CAPITAL: Dhaka
MONETARY UNIT: Taka
REFINING CAPACITY: 31,200 b/cd
OIL PRODUCTION: 1,600 b/d
OIL RESERVES: 5.4 million bbl
GAS RESERVES: 10.9 tcf
Bangladesh in mid-1997 accepted bids in the second exploration round organized by the government and state-owned oil company Petrobangla.
Industry interest was reported to be high as the country headed into what was expected to be a period of relative political stability. The government of Prime Minister Sheikh Hasina Wajed, formed after parliamentary elections in 1996, was considered moderate and focused on economic expansion.
A series of mostly gas discoveries in the 1990s had raised Bangladesh`s geologic allure.
Cairn Energy plc, for example, was appraising its 1996 Sangu discovery offshore and held rights to develop the Kutubdia discovery in the same permit area.
Cairn farmed out 50% of its Bangladesh interests to Royal Dutch/Shell, a long-time operator in the country. Shell considered the country a possible site for use of its proprietary gas-to-liquids processing technology.

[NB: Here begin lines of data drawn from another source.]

import Summits.CriticalPhenomena.PercolationContinuityZ3.Theorems.SahiMasterFamilyResidualStep

/-!
# The zero locus of `E_n` with at most TWO non-cylinder slots, every `n`, UNCONDITIONALLY — the equality-case companion of
# Blinovsky's two-free-slot theorem

Companion of `SahiMasterFamilyPrincipalDomination.lean` (crux `NoHeavyLowerTail`, stmt-CriticalPhenomena-4575; cell `prim-masterthm`, unit
`prim-masterthm-p4`).  Vocabulary: `SahiMasterFamily.lean` (`sahiE` = Sahi's `E_n` [Sahi2008; LiebSahi2021, Def. 3.1], `bernoulliWeight p`,
`ind`, the zero-flag class `Z_n = SuppZeroFlag n`).

THE THEOREM (`sahiE_ind_eq_zero_iff_offTwo`, every `n`, NO hypothesis on Sahi's conjecture): for a product measure `μ_p` with `p` in the
open cube and a family of `n + 2` increasing events ALL BUT AT MOST TWO of which are cylinders `{ω | S_j ⊆ ω}` ("all coordinates of `S_j`
open"),
    `E_{n+2}(μ_p; 1_{U_0},…,1_{U_{n+1}}) = 0  ↔  U ∈ Z_{n+2}`.
Positivity on this class is Blinovsky's theorem with two free slots ([Blinovsky2013]; tree
`Literature.Combinatorics.Sahi2008.sahiE_bernoulliWeight_ind_nonneg_offTwo`); the zero locus is NEW and rests on the principal-slot
DOMINATION inequality (`SahiMasterFamilyChangeWeightBound.sahiE_cons_setInd_ge_erase`): the class is closed under deleting a slot and
under `U_l ↦ U_l ∩ U_m` (a cylinder meets a cylinder in a cylinder), every member family with `≥ 3` events contains a cylinder, so
heredity of zeros (domination at a slot correlated with the cylinder, independent splitting otherwise) and the peeled step run inside
the class by induction on `n`, with base `n + 2 = 2` = strict Harris (`masterFamilyEqIff_two`).
Local-hypothesis forms of domination / heredity used by the induction: `sahiE_ind_cylinder_ge_erase_of_pos`,
`sahiE_ind_cylinder_heredity_of_pos(')`.  Special cases: `E_3(P, A, B)`, `E_4(P, P', A, B)` (`sahiE_four_ind_eq_zero_iff_of_two_cylinders`).
GENERAL `K` (`sahiE_ind_eq_zero_iff_offK`): GIVEN `MasterFamilyEqIff j` for `j ≤ K`, the zero locus holds at every order for families
with at most `K` non-cylinder slots — the padded EQUALITY hierarchy collapses to its first `K` levels, exactly as the positivity
hierarchy does (tree `forall_sahiPositive_bernoulliWeight_iff_forall_offK`); `K = 3`: `sahiE_ind_eq_zero_iff_offThree`;
the equivalence `forall_masterFamilyEqIff_iff_forall_offK`. [this work]
-/

set_option autoImplicit false

open Finset
open scoped Classical

namespace Summit.CriticalPhenomena.PercolationContinuityZ3.Theorems

open Literature.Combinatorics.Sahi2008
open MeasureTheory Function
open Literature.Probability.LatticeModels (principalUp mem_principalUp prodBernoulli)
open Literature.Probability.Percolation (DeterminedBy)
open Literature.Probability.Percolation.DecisionTree (ind ind_of_mem ind_of_not_mem ind_nonneg)

variable {ι : Type} [Fintype ι]

/-! ### Domination and heredity with local positivity hypotheses -/

/-- **Principal-slot domination, local form**: as `sahiE_ind_cylinder_ge_erase`, but assuming only the positivity of the Sahi
functionals of the sub-families of `U` under the frozen weight `p'` (instead of `MasterFamilyNonneg (k+1)`). [this work] -/
theorem sahiE_ind_cylinder_ge_erase_of_pos {k : ℕ} (p : ι → unitInterval) (S : Set ι) (U : Fin (k + 1) → Set (Set ι))
    (hU : ∀ j, IsUpperSet (U j))
    (hpos : ∀ (j : ℕ) (e : Fin j ↪ Fin (k + 1)),
      0 ≤ sahiE (bernoulliWeight fun e => if e ∈ S then 1 else p e) j (fun l => ind (U (e l))))
    (i : Fin (k + 1)) :
    (ex (bernoulliWeight fun e => if e ∈ S then 1 else p e) (ind (U i)) - ex (bernoulliWeight p) (ind (U i))) *
        sahiE (bernoulliWeight p) (k + 1)
          (Matrix.vecCons (ind {ω : Set ι | S ⊆ ω}) fun l => ind (U (i.succAbove l))) ≤
      sahiE (bernoulliWeight p) (k + 2) (Matrix.vecCons (ind {ω : Set ι | S ⊆ ω}) fun l => ind (U l)) := by
  set p' : ι → unitInterval := fun e => if e ∈ S then 1 else p e with hp'_def
  set m : ℝ := ∏ e, if e ∈ S then (p e : ℝ) else 1 with hm_def
  have hm0 : 0 ≤ m := Finset.prod_nonneg fun e _ => by
    split_ifs
    · exact (p e).2.1
    · exact zero_le_one
  have hμ' : ∀ ω, m * bernoulliWeight p' ω = if ω ∈ principalUp S then bernoulliWeight p ω else 0 :=
    fun ω => freeze_mul_bernoulliWeight_eq p S ω
  rw [← setInd_principalUp_eq_ind S]
  rcases hm0.eq_or_lt with hm | hm
  · have hnull : ∀ ω ∈ principalUp S, bernoulliWeight p ω = 0 := fun ω hω => by
      have h := hμ' ω
      rw [if_pos hω, ← hm, zero_mul] at h
      exact h.symm
    rw [sahiE_cons_setInd_eq_zero_of_null _ (sum_bernoulliWeight p) _ hnull,
      sahiE_cons_setInd_eq_zero_of_null _ (sum_bernoulliWeight p) _ hnull, mul_zero]
  · have H : ∀ ρ : Finset (Fin (k + 1)),
        0 ≤ ∑ ω, (bernoulliWeight p' ω - bernoulliWeight p ω) * ∏ i ∈ ρ, ind (U i) ω :=
      fun ρ => sum_freeze_sub_mul_prod_ind_nonneg p S hm hU ρ
    have hq : ∀ (j : ℕ) (e : Fin j ↪ Fin (k + 1)),
        0 ≤ sahiE (bernoulliWeight p') (j + 1) (Matrix.vecCons 1 fun l => ind (U (e l))) := by
      intro j e
      cases j with
      | zero =>
        rw [sahiE_one_apply, Matrix.cons_val_zero, ex_one (sum_bernoulliWeight p')]
        exact zero_le_one
      | succ j =>
        rw [sahiE_one_cons (sum_bernoulliWeight p')]
        exact mul_nonneg (Nat.cast_nonneg _) (hpos (j + 1) e)
    have hδ : ∑ ω, (bernoulliWeight p' ω - bernoulliWeight p ω) * ind (U i) ω =
        ex (bernoulliWeight p') (ind (U i)) - ex (bernoulliWeight p) (ind (U i)) := by
      rw [ex, ex, ← Finset.sum_sub_distrib]
      exact Finset.sum_congr rfl fun ω _ => by ring
    have h := sahiE_cons_setInd_ge_erase (bernoulliWeight p) (sum_bernoulliWeight p) (bernoulliWeight p')
      (sum_bernoulliWeight p') (principalUp S) m hm.le hμ' (fun l => ind (U l)) H hq i
    rwa [hδ] at h

/-- **Heredity on the principal stratum, local form (cylinder in slot `0`)**: for `p` interior, `U_0 = {ω | S ⊆ ω}`, assuming
positivity of the sub-families of `(U_1,…,U_{k+2})` under the frozen weight and of the deleted families `U_{−(i+1)}` under `μ_p`:
`E_{k+3}(μ_p; 1_U) = 0 ⇒ ∃ m, E_{k+2}(μ_p; 1_{U_{−m}}) = 0`. [this work] -/
theorem sahiE_ind_cylinder_heredity_of_pos {k : ℕ} (p : ι → unitInterval) (hp : ∀ e, (p e : ℝ) ∈ Set.Ioo (0 : ℝ) 1)
    (S : Set ι) (U : Fin (k + 3) → Set (Set ι)) (hU0 : U 0 = {ω : Set ι | S ⊆ ω}) (hU : ∀ j, IsUpperSet (U j))
    (hpos : ∀ (j : ℕ) (e : Fin j ↪ Fin (k + 2)),
      0 ≤ sahiE (bernoulliWeight fun e => if e ∈ S then 1 else p e) j (fun l => ind (U (e l).succ)))
    (hdel : ∀ i : Fin (k + 2), 0 ≤ sahiE (bernoulliWeight p) (k + 2) (fun j => ind (U (i.succ.succAbove j))))
    (h0 : sahiE (bernoulliWeight p) (k + 3) (fun j => ind (U j)) = 0) :
    ∃ m : Fin (k + 3), sahiE (bernoulliWeight p) (k + 2) (fun j => ind (U (m.succAbove j))) = 0 := by
  set p' : ι → unitInterval := fun e => if e ∈ S then 1 else p e with hp'_def
  have hm : 0 < ∏ e, if e ∈ S then (p e : ℝ) else 1 :=
    Finset.prod_pos fun e _ => by
      split_ifs
      · exact (hp e).1
      · exact zero_lt_one
  by_cases hex : ∃ i : Fin (k + 2),
      ex (bernoulliWeight p') (ind (U i.succ)) - ex (bernoulliWeight p) (ind (U i.succ)) ≠ 0
  · obtain ⟨i, hi⟩ := hex
    have hδ0 : 0 ≤ ex (bernoulliWeight p') (ind (U i.succ)) - ex (bernoulliWeight p) (ind (U i.succ)) := by
      have h := sum_freeze_sub_mul_prod_ind_nonneg p S hm (U := fun l : Fin (k + 2) => U l.succ)
        (fun l => hU _) {i}
      rw [ex, ex, ← Finset.sum_sub_distrib]
      refine le_of_le_of_eq h (Finset.sum_congr rfl fun ω _ => ?_)
      rw [Finset.prod_singleton]; ring
    have hδ : 0 < ex (bernoulliWeight p') (ind (U i.succ)) - ex (bernoulliWeight p) (ind (U i.succ)) :=
      lt_of_le_of_ne hδ0 (Ne.symm hi)
    have hdom := sahiE_ind_cylinder_ge_erase_of_pos p S (fun l : Fin (k + 2) => U l.succ) (fun l => hU _) hpos i
    rw [← hU0, ← ind_family_eq_vecCons U, h0, ← ind_family_succAbove_succ_eq_vecCons U i] at hdom
    exact ⟨i.succ, le_antisymm (le_of_mul_le_mul_left (by rw [mul_zero]; exact hdom) hδ) (hdel i)⟩
  · push Not at hex
    set F : Finset ι := univ.filter (· ∈ S) with hF_def
    have hF : (↑F : Set ι) = S := by ext e; simp [hF_def]
    have hdet : ∀ l : Fin (k + 2), DeterminedBy (U l.succ) (↑F : Set ι)ᶜ := by
      intro l
      have hind : ex (bernoulliWeight p) (ind (U l.succ) * ind {ω : Set ι | S ⊆ ω}) =
          ex (bernoulliWeight p) (ind (U l.succ)) * ex (bernoulliWeight p) (ind {ω : Set ι | S ⊆ ω}) := by
        rw [ex_ind_mul_ind_cylinder_eq, ex_ind_cylinder_eq_prod, sub_eq_zero.1 (hex l), mul_comm]
      obtain ⟨SA, T, hST, hSA, hT⟩ := disjoint_determinedBy_of_real_inter_eq p hp (hU l.succ)
        (isUpperSet_cylinder S) hind
      have hSsub : S ⊆ ↑T := subset_of_determinedBy_cylinder hT
      refine hSA.mono fun e he => ?_
      rw [hF, Set.mem_compl_iff]
      intro heS
      exact Finset.disjoint_left.1 hST he (hSsub heS)
    have hsplit := sahiE_bernoulliWeight_ind_cons_eq_of_determinedBy p F
      (show DeterminedBy {ω : Set ι | S ⊆ ω} (↑F : Set ι) from hF ▸ determinedBy_cylinder S)
      (fun l : Fin (k + 2) => U l.succ) hdet
    rw [← hU0, ← ind_family_eq_vecCons U, h0] at hsplit
    have hPpos : 0 < (prodBernoulli p).real (U 0) := by
      rw [← ex_bernoulliWeight_ind, hU0]; exact ex_ind_cylinder_pos hp S
    have hk : (0 : ℝ) < (k + 1 : ℕ) := by positivity
    refine ⟨0, ?_⟩
    have h := hsplit.symm
    rw [mul_eq_zero, mul_eq_zero] at h
    rcases h with (h | h) | h
    · exact absurd h hk.ne'
    · exact absurd h hPpos.ne'
    · simpa [Fin.succAbove_zero] using h

/-- **Heredity on the principal stratum, local form (cylinder in any slot)**: for `p` interior and `U_{m₀}` a cylinder, assuming
positivity of all injective sub-families of `U` under the frozen weight and of all deleted families under `μ_p`,
`E_{k+3}(μ_p; 1_U) = 0 ⇒ ∃ m, E_{k+2}(μ_p; 1_{U_{−m}}) = 0`. [this work] -/
theorem sahiE_ind_cylinder_heredity_of_pos' {k : ℕ} (p : ι → unitInterval) (hp : ∀ e, (p e : ℝ) ∈ Set.Ioo (0 : ℝ) 1)
    (U : Fin (k + 3) → Set (Set ι)) (hU : ∀ j, IsUpperSet (U j)) (m₀ : Fin (k + 3)) (S : Set ι)
    (hm₀ : U m₀ = {ω : Set ι | S ⊆ ω})
    (hpos : ∀ (j : ℕ) (g : Fin j → Fin (k + 3)), Function.Injective g →
      0 ≤ sahiE (bernoulliWeight fun e => if e ∈ S then 1 else p e) j (fun l => ind (U (g l))))
    (hdel : ∀ m : Fin (k + 3), 0 ≤ sahiE (bernoulliWeight p) (k + 2) (fun j => ind (U (m.succAbove j))))
    (h0 : sahiE (bernoulliWeight p) (k + 3) (fun j => ind (U j)) = 0) :
    ∃ m : Fin (k + 3), sahiE (bernoulliWeight p) (k + 2) (fun j => ind (U (m.succAbove j))) = 0 := by
  set σ : Equiv.Perm (Fin (k + 3)) := Equiv.swap 0 m₀ with hσ_def
  have h0' : sahiE (bernoulliWeight p) (k + 3) (fun j => ind (U (σ j))) = 0 := by
    rw [sahiE_ind_comp_perm]; exact h0
  have hσ0 : U (σ 0) = {ω : Set ι | S ⊆ ω} := by
    rw [hσ_def, Equiv.swap_apply_left]; exact hm₀
  have hpos' : ∀ (j : ℕ) (e : Fin j ↪ Fin (k + 2)),
      0 ≤ sahiE (bernoulliWeight fun e => if e ∈ S then 1 else p e) j (fun l => ind (U (σ (e l).succ))) :=
    fun j e => hpos j (fun l => σ (e l).succ) fun a b hab => e.injective (Fin.succ_injective _ (σ.injective hab))
  have hdel' : ∀ i : Fin (k + 2),
      0 ≤ sahiE (bernoulliWeight p) (k + 2) (fun j => ind (U (σ (i.succ.succAbove j)))) := by
    intro i
    obtain ⟨τ, hτ⟩ := exists_perm_succAbove_comp σ i.succ
    have e : (fun j => ind (U (σ (i.succ.succAbove j)))) = fun j => ind (U ((σ i.succ).succAbove (τ j))) := by
      funext j; rw [hτ j]
    rw [e, sahiE_ind_comp_perm (bernoulliWeight p) τ (fun j => U ((σ i.succ).succAbove j))]
    exact hdel _
  obtain ⟨m', hm'⟩ := sahiE_ind_cylinder_heredity_of_pos p hp S (fun j => U (σ j)) hσ0 (fun j => hU _) hpos' hdel' h0'
  obtain ⟨τ, hτ⟩ := exists_perm_succAbove_comp σ m'
  refine ⟨σ m', ?_⟩
  have e : (fun j => ind (U (σ (m'.succAbove j)))) = fun j => ind (U ((σ m').succAbove (τ j))) := by
    funext j; rw [hτ j]
  rw [e, sahiE_ind_comp_perm (bernoulliWeight p) τ (fun j => U ((σ m').succAbove j))] at hm'
  exact hm'

/-! ### Families with at most two non-cylinder slots -/

omit [Fintype ι] in
/-- Sub-families (along an injection) of a family with `≤ K` non-cylinder slots have `≤ K` non-cylinder slots. [folklore] -/
theorem offK_comp {K n j : ℕ} {U : Fin n → Set (Set ι)} {I : Finset (Fin n)} (hI : I.card ≤ K) {S : Fin n → Set ι}
    (hS : ∀ i, i ∉ I → U i = {ω : Set ι | S i ⊆ ω}) (g : Fin j → Fin n) (hg : Function.Injective g) :
    (univ.filter fun l => g l ∈ I).card ≤ K ∧
      ∀ l, l ∉ (univ.filter fun l => g l ∈ I) → U (g l) = {ω : Set ι | S (g l) ⊆ ω} := by
  refine ⟨le_trans ?_ hI, fun l hl => hS (g l) fun h => hl (Finset.mem_filter.2 ⟨Finset.mem_univ l, h⟩)⟩
  exact Finset.card_le_card_of_injOn g (fun l hl => (Finset.mem_filter.1 (Finset.mem_coe.1 hl)).2)
    fun a _ b _ hab => hg hab

/-- Positivity on the class with at most `K` non-cylinder slots GIVEN `MasterFamilyNonneg K` (the tree's padding theorem
`sahiE_bernoulliWeight_ind_nonneg_offK`; unconditional for `K ≤ 2` = Blinovsky's two-free-slot theorem), in the form used here.
[cite: Blinovsky2013, eq. (ee3); Sahi2008, Thm. 2 (p. 211)] -/
theorem sahiE_ind_nonneg_offK_of_masterFamilyNonneg {K n : ℕ} (hN : MasterFamilyNonneg K) (p : ι → unitInterval)
    (U : Fin n → Set (Set ι)) (hU : ∀ j, IsUpperSet (U j)) (I : Finset (Fin n)) (hI : I.card ≤ K) (S : Fin n → Set ι)
    (hS : ∀ i, i ∉ I → U i = {ω : Set ι | S i ⊆ ω}) : 0 ≤ sahiE (bernoulliWeight p) n (fun j => ind (U j)) :=
  sahiE_bernoulliWeight_ind_nonneg_offK K ((masterFamilyNonneg_iff_sahiPositive K).1 hN ι) p U I hI (fun i _ => hU i) S hS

It was reported to have proposed investment of as much as $2.5 billion in a plant to produce up to 50,000 b/d of middle distillate from about 400 MMcfd of natural gas.
In other action, the government started first-phase work for the Lakatura natural gas processing complex at Sylhet in the northeast. The complex was to dehydrate and extract liquids from gas produced from Jalalabad field.
Occidental Petroleum Corp. transferred a 50% interest in blocks containing the field to Unocal Corp. in 1997. The companies planned to start production in mid-1998 and conduct further exploration.
New model contract
In its exploration licensing round, Bangladesh offered three offshore and 12 onshore blocks to companies permitted to bid alone or with others for one or more blocks.
A new model production sharing contract provided for repatriation of profits, required no signature bonus, and imposed neither a duty on exploration and production equipment and machinery nor corporation tax or administration fee. Companies could export gas as LNG subject to a Petrobangla right of first refusal.